→ Items from a dataset
-- -- --
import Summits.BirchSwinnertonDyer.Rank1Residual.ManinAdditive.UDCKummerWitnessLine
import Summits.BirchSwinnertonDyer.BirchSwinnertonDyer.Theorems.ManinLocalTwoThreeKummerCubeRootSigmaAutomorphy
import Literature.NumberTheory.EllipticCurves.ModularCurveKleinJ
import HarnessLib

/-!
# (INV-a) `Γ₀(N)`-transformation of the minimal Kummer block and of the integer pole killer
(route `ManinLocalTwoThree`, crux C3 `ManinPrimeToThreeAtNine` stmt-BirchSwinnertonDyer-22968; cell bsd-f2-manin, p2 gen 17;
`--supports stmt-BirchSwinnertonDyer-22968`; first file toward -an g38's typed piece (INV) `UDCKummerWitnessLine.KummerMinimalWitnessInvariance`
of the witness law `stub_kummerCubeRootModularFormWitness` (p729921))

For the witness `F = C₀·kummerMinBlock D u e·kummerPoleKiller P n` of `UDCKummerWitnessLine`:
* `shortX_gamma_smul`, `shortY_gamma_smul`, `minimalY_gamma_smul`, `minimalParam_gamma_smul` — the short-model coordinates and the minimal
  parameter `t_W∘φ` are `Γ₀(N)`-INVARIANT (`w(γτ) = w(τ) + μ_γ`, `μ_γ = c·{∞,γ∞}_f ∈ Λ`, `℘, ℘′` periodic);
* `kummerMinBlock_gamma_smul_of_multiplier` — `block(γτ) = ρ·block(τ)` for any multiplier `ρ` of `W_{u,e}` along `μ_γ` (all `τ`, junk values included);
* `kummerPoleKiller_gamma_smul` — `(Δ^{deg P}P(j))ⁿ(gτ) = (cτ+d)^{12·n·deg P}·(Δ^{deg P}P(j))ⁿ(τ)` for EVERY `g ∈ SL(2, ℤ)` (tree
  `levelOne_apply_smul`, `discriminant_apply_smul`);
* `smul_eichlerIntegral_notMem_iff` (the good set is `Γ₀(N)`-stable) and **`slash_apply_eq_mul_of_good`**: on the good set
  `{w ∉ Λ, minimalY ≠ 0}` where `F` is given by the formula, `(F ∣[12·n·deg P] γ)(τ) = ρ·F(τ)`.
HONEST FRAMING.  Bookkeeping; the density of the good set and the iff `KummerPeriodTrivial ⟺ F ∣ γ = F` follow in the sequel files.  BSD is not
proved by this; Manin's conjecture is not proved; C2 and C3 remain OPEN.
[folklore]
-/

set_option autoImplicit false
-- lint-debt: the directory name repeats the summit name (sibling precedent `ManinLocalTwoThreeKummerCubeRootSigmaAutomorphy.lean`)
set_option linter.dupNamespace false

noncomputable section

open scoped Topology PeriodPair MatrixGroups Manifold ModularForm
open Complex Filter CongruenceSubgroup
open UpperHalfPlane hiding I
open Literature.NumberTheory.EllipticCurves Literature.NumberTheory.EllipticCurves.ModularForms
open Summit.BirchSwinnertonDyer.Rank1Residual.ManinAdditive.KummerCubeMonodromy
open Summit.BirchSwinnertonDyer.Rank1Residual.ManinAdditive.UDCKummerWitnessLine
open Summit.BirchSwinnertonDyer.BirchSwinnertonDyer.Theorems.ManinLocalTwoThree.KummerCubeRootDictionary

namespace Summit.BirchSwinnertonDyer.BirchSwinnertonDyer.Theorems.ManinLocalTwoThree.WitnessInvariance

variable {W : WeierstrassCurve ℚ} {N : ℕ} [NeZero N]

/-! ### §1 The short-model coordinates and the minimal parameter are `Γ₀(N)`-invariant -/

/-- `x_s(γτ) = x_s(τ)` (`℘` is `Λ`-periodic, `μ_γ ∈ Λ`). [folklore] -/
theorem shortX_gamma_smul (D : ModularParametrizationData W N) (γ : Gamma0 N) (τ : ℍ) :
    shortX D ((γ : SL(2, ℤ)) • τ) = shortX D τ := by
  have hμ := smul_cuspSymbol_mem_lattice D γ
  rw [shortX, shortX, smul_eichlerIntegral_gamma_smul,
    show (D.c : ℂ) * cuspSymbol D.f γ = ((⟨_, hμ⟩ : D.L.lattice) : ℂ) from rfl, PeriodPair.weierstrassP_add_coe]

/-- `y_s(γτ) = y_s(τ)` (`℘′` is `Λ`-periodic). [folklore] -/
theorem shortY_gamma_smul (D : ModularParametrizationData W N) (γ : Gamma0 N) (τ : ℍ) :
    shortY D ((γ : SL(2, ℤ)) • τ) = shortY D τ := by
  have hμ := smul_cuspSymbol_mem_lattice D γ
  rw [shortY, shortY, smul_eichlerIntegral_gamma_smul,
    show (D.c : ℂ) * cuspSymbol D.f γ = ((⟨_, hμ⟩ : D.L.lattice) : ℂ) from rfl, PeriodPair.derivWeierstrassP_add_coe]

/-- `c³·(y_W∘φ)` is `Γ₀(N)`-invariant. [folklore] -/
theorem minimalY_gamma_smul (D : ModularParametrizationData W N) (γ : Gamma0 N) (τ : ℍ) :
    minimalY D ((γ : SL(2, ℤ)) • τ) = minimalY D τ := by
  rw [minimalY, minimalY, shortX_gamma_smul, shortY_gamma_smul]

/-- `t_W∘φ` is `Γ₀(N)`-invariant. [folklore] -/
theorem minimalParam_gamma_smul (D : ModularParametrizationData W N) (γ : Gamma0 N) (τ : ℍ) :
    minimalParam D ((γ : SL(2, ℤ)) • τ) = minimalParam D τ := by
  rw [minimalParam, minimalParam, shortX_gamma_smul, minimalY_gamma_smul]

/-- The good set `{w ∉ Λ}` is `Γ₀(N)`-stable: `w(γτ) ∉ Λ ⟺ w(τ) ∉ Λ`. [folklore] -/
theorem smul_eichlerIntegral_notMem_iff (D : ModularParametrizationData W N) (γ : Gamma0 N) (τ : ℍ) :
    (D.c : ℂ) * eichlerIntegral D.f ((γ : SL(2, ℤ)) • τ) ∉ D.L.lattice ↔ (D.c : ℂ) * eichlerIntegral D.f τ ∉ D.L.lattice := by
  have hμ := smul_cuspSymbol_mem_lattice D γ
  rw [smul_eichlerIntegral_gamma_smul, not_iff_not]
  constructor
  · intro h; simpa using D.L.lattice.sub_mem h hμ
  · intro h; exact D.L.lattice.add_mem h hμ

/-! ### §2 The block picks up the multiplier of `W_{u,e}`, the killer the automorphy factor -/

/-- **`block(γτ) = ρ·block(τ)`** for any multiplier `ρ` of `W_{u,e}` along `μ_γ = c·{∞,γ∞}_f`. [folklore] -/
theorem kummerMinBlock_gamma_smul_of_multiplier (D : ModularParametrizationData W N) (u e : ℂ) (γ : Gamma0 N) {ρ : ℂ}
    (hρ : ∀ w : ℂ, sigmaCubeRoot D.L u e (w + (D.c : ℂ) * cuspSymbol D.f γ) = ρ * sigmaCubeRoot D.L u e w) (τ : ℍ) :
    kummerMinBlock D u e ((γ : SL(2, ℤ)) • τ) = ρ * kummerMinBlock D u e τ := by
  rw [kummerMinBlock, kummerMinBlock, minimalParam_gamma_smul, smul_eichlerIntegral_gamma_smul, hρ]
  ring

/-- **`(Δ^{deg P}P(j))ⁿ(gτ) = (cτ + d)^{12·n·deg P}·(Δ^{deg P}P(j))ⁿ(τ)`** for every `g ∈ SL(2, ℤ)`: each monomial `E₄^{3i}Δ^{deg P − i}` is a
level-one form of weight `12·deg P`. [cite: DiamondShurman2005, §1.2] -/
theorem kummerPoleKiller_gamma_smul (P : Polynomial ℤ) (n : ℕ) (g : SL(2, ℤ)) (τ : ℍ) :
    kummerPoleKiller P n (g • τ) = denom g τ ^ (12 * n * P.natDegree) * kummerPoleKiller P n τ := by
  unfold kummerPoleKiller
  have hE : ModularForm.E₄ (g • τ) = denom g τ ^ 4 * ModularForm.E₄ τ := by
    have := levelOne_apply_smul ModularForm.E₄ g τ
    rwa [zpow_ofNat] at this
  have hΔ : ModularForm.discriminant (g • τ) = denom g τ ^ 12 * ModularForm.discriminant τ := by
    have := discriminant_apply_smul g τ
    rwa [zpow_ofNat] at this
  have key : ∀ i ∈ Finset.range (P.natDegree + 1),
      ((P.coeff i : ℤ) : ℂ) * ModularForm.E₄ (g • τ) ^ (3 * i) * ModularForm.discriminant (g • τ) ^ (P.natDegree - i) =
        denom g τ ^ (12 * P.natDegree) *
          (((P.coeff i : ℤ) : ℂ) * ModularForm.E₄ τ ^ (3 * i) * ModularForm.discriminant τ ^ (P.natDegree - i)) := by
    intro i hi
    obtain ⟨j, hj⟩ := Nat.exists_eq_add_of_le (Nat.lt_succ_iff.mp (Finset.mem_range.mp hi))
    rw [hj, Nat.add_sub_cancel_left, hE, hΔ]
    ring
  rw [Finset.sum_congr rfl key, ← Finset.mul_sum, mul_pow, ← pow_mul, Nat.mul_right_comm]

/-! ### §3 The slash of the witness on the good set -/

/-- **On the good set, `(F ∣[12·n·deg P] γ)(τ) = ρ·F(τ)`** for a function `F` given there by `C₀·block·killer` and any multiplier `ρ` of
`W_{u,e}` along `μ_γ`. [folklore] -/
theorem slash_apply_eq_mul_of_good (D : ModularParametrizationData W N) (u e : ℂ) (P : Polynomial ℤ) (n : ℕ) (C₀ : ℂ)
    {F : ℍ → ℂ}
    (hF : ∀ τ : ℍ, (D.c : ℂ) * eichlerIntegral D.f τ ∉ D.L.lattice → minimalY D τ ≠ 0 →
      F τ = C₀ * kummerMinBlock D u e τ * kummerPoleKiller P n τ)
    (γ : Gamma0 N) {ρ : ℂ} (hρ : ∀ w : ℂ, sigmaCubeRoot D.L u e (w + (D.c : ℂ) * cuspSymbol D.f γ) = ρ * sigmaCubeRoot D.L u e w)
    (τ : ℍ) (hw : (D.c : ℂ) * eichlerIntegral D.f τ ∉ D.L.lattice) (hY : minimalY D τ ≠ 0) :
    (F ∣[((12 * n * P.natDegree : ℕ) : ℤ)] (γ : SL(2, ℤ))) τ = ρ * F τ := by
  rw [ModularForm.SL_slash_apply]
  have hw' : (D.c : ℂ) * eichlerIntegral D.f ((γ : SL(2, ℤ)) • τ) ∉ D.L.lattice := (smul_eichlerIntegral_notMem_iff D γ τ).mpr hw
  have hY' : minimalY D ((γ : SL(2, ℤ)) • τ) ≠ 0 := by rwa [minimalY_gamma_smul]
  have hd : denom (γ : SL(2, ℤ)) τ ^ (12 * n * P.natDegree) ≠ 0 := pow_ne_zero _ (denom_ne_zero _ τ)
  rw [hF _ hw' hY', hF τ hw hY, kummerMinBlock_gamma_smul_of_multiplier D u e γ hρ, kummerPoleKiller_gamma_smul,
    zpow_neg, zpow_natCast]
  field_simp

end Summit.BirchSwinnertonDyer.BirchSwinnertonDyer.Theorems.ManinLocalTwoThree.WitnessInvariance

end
-- -- --
Exactly and only the lines from the one containing "rw [ModularForm.SL_slash_apply]" to the end of the entries above are to be written out.

→ Exercise result
  rw [ModularForm.SL_slash_apply]
  have hw' : (D.c : ℂ) * eichlerIntegral D.f ((γ : SL(2, ℤ)) • τ) ∉ D.L.lattice := (smul_eichlerIntegral_notMem_iff D γ τ).mpr hw
  have hY' : minimalY D ((γ : SL(2, ℤ)) • τ) ≠ 0 := by rwa [minimalY_gamma_smul]
  have hd : denom (γ : SL(2, ℤ)) τ ^ (12 * n * P.natDegree) ≠ 0 := pow_ne_zero _ (denom_ne_zero _ τ)
  rw [hF _ hw' hY', hF τ hw hY, kummerMinBlock_gamma_smul_of_multiplier D u e γ hρ, kummerPoleKiller_gamma_smul,
    zpow_neg, zpow_natCast]
  field_simp

end Summit.BirchSwinnertonDyer.BirchSwinnertonDyer.Theorems.ManinLocalTwoThree.WitnessInvariance

end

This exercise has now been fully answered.